What to work on:
Write out every record below exactly as it appears.
==================================================
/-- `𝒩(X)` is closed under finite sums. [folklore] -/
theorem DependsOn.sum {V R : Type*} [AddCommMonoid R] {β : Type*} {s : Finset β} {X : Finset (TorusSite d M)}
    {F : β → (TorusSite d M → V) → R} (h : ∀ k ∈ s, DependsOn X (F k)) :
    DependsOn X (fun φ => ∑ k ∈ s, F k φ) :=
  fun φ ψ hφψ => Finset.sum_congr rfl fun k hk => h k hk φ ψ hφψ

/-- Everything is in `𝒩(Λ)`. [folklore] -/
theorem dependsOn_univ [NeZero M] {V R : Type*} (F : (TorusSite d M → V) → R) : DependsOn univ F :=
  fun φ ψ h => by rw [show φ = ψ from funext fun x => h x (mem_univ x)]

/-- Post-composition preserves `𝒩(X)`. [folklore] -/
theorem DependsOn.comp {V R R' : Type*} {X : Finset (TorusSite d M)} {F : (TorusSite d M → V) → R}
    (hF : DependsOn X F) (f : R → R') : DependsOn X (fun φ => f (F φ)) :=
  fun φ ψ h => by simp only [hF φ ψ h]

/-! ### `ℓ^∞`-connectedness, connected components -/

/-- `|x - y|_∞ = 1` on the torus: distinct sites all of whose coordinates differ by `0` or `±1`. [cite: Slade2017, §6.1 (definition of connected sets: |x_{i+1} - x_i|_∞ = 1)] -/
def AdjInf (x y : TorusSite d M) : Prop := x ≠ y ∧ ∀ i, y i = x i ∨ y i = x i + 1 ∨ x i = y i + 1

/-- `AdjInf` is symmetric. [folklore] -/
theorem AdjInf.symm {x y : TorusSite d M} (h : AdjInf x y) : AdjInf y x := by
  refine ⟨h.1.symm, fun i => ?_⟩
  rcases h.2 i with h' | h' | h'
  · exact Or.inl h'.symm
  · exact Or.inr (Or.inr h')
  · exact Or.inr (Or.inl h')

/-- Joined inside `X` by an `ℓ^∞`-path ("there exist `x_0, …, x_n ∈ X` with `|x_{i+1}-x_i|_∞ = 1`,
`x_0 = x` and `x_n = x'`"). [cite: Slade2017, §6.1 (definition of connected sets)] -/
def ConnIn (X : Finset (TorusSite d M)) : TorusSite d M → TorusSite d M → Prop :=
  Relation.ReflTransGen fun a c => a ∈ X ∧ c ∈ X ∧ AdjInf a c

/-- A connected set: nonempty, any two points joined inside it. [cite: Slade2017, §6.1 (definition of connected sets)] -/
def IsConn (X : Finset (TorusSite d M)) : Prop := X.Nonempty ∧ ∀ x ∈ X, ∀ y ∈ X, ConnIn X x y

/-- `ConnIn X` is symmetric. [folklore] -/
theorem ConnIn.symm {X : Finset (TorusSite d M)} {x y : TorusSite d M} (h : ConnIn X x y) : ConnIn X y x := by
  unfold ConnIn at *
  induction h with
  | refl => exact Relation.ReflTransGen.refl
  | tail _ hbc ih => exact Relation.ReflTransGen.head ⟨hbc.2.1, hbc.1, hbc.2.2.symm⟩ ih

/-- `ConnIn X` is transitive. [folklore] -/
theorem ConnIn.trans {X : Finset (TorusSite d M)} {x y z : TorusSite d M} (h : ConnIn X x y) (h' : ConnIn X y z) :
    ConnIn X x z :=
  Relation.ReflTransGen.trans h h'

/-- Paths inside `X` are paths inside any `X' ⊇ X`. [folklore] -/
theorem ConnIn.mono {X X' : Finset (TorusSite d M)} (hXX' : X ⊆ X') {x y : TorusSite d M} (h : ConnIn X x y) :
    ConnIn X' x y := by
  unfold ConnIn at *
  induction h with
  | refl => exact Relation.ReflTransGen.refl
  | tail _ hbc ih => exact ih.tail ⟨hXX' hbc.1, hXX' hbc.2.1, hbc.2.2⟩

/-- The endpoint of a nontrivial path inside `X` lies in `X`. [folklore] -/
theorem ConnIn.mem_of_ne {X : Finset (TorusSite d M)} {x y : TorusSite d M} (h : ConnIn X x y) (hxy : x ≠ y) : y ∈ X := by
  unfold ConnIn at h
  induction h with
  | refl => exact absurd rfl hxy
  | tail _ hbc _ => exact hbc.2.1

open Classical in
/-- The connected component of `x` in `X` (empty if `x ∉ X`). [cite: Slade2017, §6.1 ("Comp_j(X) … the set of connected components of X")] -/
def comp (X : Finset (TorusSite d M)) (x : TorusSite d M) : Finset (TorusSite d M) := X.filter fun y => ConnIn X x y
==================================================
Written answer:
/-- `𝒩(X)` is closed under finite sums. [folklore] -/
theorem DependsOn.sum {V R : Type*} [AddCommMonoid R] {β : Type*} {s : Finset β} {X : Finset (TorusSite d M)}
    {F : β → (TorusSite d M → V) → R} (h : ∀ k ∈ s, DependsOn X (F k)) :
    DependsOn X (fun φ => ∑ k ∈ s, F k φ) :=
  fun φ ψ hφψ => Finset.sum_congr rfl fun k hk => h k hk φ ψ hφψ

/-- Everything is in `𝒩(Λ)`. [folklore] -/
theorem dependsOn_univ [NeZero M] {V R : Type*} (F : (TorusSite d M → V) → R) : DependsOn univ F :=
  fun φ ψ h => by rw [show φ = ψ from funext fun x => h x (mem_univ x)]

/-- Post-composition preserves `𝒩(X)`. [folklore] -/
theorem DependsOn.comp {V R R' : Type*} {X : Finset (TorusSite d M)} {F : (TorusSite d M → V) → R}
    (hF : DependsOn X F) (f : R → R') : DependsOn X (fun φ => f (F φ)) :=
  fun φ ψ h => by simp only [hF φ ψ h]

/-! ### `ℓ^∞`-connectedness, connected components -/

/-- `|x - y|_∞ = 1` on the torus: distinct sites all of whose coordinates differ by `0` or `±1`. [cite: Slade2017, §6.1 (definition of connected sets: |x_{i+1} - x_i|_∞ = 1)] -/
def AdjInf (x y : TorusSite d M) : Prop := x ≠ y ∧ ∀ i, y i = x i ∨ y i = x i + 1 ∨ x i = y i + 1

/-- `AdjInf` is symmetric. [folklore] -/
theorem AdjInf.symm {x y : TorusSite d M} (h : AdjInf x y) : AdjInf y x := by
  refine ⟨h.1.symm, fun i => ?_⟩
  rcases h.2 i with h' | h' | h'
  · exact Or.inl h'.symm
  · exact Or.inr (Or.inr h')
  · exact Or.inr (Or.inl h')

/-- Joined inside `X` by an `ℓ^∞`-path ("there exist `x_0, …, x_n ∈ X` with `|x_{i+1}-x_i|_∞ = 1`,
`x_0 = x` and `x_n = x'`"). [cite: Slade2017, §6.1 (definition of connected sets)] -/
def ConnIn (X : Finset (TorusSite d M)) : TorusSite d M → TorusSite d M → Prop :=
  Relation.ReflTransGen fun a c => a ∈ X ∧ c ∈ X ∧ AdjInf a c

/-- A connected set: nonempty, any two points joined inside it. [cite: Slade2017, §6.1 (definition of connected sets)] -/
def IsConn (X : Finset (TorusSite d M)) : Prop := X.Nonempty ∧ ∀ x ∈ X, ∀ y ∈ X, ConnIn X x y

/-- `ConnIn X` is symmetric. [folklore] -/
theorem ConnIn.symm {X : Finset (TorusSite d M)} {x y : TorusSite d M} (h : ConnIn X x y) : ConnIn X y x := by
  unfold ConnIn at *
  induction h with
  | refl => exact Relation.ReflTransGen.refl
  | tail _ hbc ih => exact Relation.ReflTransGen.head ⟨hbc.2.1, hbc.1, hbc.2.2.symm⟩ ih

/-- `ConnIn X` is transitive. [folklore] -/
theorem ConnIn.trans {X : Finset (TorusSite d M)} {x y z : TorusSite d M} (h : ConnIn X x y) (h' : ConnIn X y z) :
    ConnIn X x z :=
  Relation.ReflTransGen.trans h h'

/-- Paths inside `X` are paths inside any `X' ⊇ X`. [folklore] -/
theorem ConnIn.mono {X X' : Finset (TorusSite d M)} (hXX' : X ⊆ X') {x y : TorusSite d M} (h : ConnIn X x y) :
    ConnIn X' x y := by
  unfold ConnIn at *
  induction h with
  | refl => exact Relation.ReflTransGen.refl
  | tail _ hbc ih => exact ih.tail ⟨hXX' hbc.1, hXX' hbc.2.1, hbc.2.2⟩

/-- The endpoint of a nontrivial path inside `X` lies in `X`. [folklore] -/
theorem ConnIn.mem_of_ne {X : Finset (TorusSite d M)} {x y : TorusSite d M} (h : ConnIn X x y) (hxy : x ≠ y) : y ∈ X := by
  unfold ConnIn at h
  induction h with
  | refl => exact absurd rfl hxy
  | tail _ hbc _ => exact hbc.2.1

open Classical in
/-- The connected component of `x` in `X` (empty if `x ∉ X`). [cite: Slade2017, §6.1 ("Comp_j(X) … the set of connected components of X")] -/
def comp (X : Finset (TorusSite d M)) (x : TorusSite d M) : Finset (TorusSite d M) := X.filter fun y => ConnIn X x y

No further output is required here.